Sephonie’s storytelling blends a lot of thematic elements, but feels like it’s fundamentally an extended meditation on personal history and the experiences of being mixed-race, being children of immigrants, and working under large institutions. The wistfulness and beauty of the story sequences are what won me over on the game as a whole and pulled it into my top 10 list.

The World Changes

There’s one last detail that’s worth noting about Sephonie’s storytelling: it’s a game that began its development in mid-2019 and released after multiple years of development during the global COVID-19 pandemic. The credits openly acknowledge that this fact profoundly influenced the story.

I don’t want to say too much about this, but the way the game’s story develops is evidently tinged with the uncertainty, bitterness, and hope for a brighter tomorrow that characterized the lockdowns early in the pandemic. It’s interesting to imagine what the game might have been without these dramatic changes to daily life.

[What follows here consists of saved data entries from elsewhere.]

include hQ hker in
/-- **`ord_p [A : ℤP] = ord_p |c(P)|`** (no `p`-torsion, finite torsion `T`):
`[A : ℤP] = [A : ℤP + T]·[ℤP + T : ℤP]`, `ℤP + T = c⁻¹(c(P)ℤ)` has index `|c(P)|`, and
`[ℤP + T : ℤP] = [T : T ∩ ℤP]` divides `#T`, prime to `p`.
[cite: JetchevSkinnerWan2017, Prop. 3.2.1 and (7.1.5) (arXiv:1512.06894 pp. 10, 16), the index `[E(K):ℤP]_p`] -/
theorem padicValNat_index_zmultiples_eq [Finite (AddCommGroup.torsion A)]
    (hiv : ∀ x : A, p • x = 0 → x = 0) (P : A) (hP : c P ≠ 0) :
    padicValNat p (AddSubgroup.zmultiples P).index = padicValNat p (c P).natAbs := by
  set H := AddSubgroup.zmultiples P with hH
  set T := AddCommGroup.torsion A with hT
  -- `H ⊔ T = c⁻¹(c(P) ℤ)`
  have hsup : H ⊔ T = (AddSubgroup.zmultiples (c P)).comap c := by
    apply le_antisymm
    · refine sup_le ?_ ?_
      · rw [hH, AddSubgroup.zmultiples_le, AddSubgroup.mem_comap]
        exact AddSubgroup.mem_zmultiples _
      · intro t ht
        have hct : c t = 0 := coord_eq_zero_of_isOfFinAddOrder c ((AddCommGroup.mem_torsion _).mp ht)
        rw [AddSubgroup.mem_comap, hct]
        exact AddSubgroup.zero_mem _
    · intro x hx
      rw [AddSubgroup.mem_comap, AddSubgroup.mem_zmultiples_iff] at hx
      obtain ⟨m, hm⟩ := hx
      rw [AddSubgroup.mem_sup]
      refine ⟨m • P, ?_, x - m • P, ?_, add_sub_cancel _ _⟩
      · rw [hH]
        exact AddSubgroup.zsmul_mem _ (AddSubgroup.mem_zmultiples P) m
      · rw [hT, AddCommGroup.mem_torsion]
        exact hker _ (by rw [map_sub, map_zsmul, hm, sub_self])
  have hidx : (H ⊔ T).index = (c P).natAbs := by
    rw [hsup, AddSubgroup.index_comap_of_surjective _ (coord_surjective c Q hQ), Int.index_zmultiples]
  have hrel : H.relIndex (H ⊔ T) * (H ⊔ T).index = H.index :=
    AddSubgroup.relIndex_mul_index le_sup_left
  have hrel' : H.relIndex (H ⊔ T) = H.relIndex T := AddSubgroup.relIndex_sup_left _ _
  -- `[ℤP + T : ℤP] = [T : T ∩ ℤP]` divides `#T`, prime to `p`
  have hdvd : H.relIndex T ∣ Nat.card T := AddSubgroup.index_dvd_card _
  have hpT : ¬ p ∣ Nat.card T := LocalIndex.not_dvd_card_torsion hiv
  have hrel0 : H.relIndex T ≠ 0 := AddSubgroup.FiniteIndex.index_ne_zero
  have hprel : padicValNat p (H.relIndex T) = 0 :=
    padicValNat.eq_zero_of_not_dvd fun h => hpT (h.trans hdvd)
  rw [← hrel, hrel', hidx, padicValNat.mul hrel0 (Int.natAbs_ne_zero.mpr hP), hprel, zero_add]

end Coordinate

/-! ### A coordinate for `E(K)` of rank one (Mordell–Weil + a `ℤ`-basis of `E(K)/E(K)_tors`) -/

section MordellWeil

open WeierstrassCurve

variable {K : Type*} [Field K] [NumberField K] (E : WeierstrassCurve K) [E.IsElliptic]

/-- **`rank E(K) = 1 ⟹` a coordinate `c : E(K) →+ ℤ` with `c(Q) = 1` and `ker c` torsion**
(`E(K)` is finitely generated — the tree's Mordell–Weil theorem `module_finite_point_holds` — and
`E(K)/E(K)_tors` is free of rank one, `module_free_mordellWeilModTorsion`,
`finrank_mordellWeilModTorsion_eq_holds`). [cite: SilvermanAEC2009, Thm. VIII.6.7 and §VIII.6] -/
theorem exists_coord_of_mordellWeilRank_eq_one (h : E.mordellWeilRank = 1) :
    ∃ (c : E.toAffine.Point →+ ℤ) (Q : E.toAffine.Point), c Q = 1 ∧
      ∀ x : E.toAffine.Point, c x = 0 → IsOfFinAddOrder x := by
  haveI : Module.Finite ℤ E.toAffine.Point := E.module_finite_point_holds
  haveI := E.module_free_mordellWeilModTorsion E.module_finite_point_holds
  have h1 : Module.finrank ℤ (mordellWeilModTorsion E) = 1 := by
    rw [E.finrank_mordellWeilModTorsion_eq_holds]; exact h
  let b := Module.basisUnique Unit h1
  let π : E.toAffine.Point →+ mordellWeilModTorsion E :=
    QuotientAddGroup.mk' (AddCommGroup.torsion E.toAffine.Point)
  obtain ⟨Q, hQ⟩ := QuotientAddGroup.mk'_surjective (AddCommGroup.torsion E.toAffine.Point) (b ())
  refine ⟨(b.coord ()).toAddMonoidHom.comp π, Q, ?_, fun x hx => ?_⟩
  · change b.repr (π Q) () = 1
    rw [hQ, b.repr_self, Finsupp.single_eq_same]
  · change b.repr (π x) () = 0 at hx
    have hsum := b.sum_repr (π x)
    rw [Fintype.sum_unique, show (default : Unit) = () from rfl, hx, zero_smul] at hsum
    have hx0 : π x = 0 := hsum.symm
    exact (AddCommGroup.mem_torsion _).mp ((QuotientAddGroup.eq_zero_iff x).mp hx0)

The influence of these events is undeniable in plenty of recently-released art, but there’s something compelling about the way that Sephonie explores these collective traumas that’s hard to put my finger on. Suffice it to say that the game takes some intriguing swerves in its final moments (be sure to watch the epilogue once you beat it).

Conclusion

I don’t have a lot of well-structured thoughts about Sephonie, and I don’t think there’s space on a Game of the Year post to do any deep analytical work (which would require substantial spoilers). It’s a game that communicates a lot of different ideas and doesn’t do a whole lot to tie them all together thematically, but it left me with an unshakeable feeling those connections will manifest as I mull it over.

It’s possible that I’m mistaken, and that the storytelling is just a little all-over-the-place. Maybe the coherent connective throughline I’m looking for isn’t quite there. But that would be okay too, because Sephonie is still content to be expressionistic, and it conveys itself very capably in that mode. If Anodyne 2 spoke to you at all or you like surreal storytelling and low-poly art styles, Sephonie is worth your time; and a little bit of patience, too, if needed.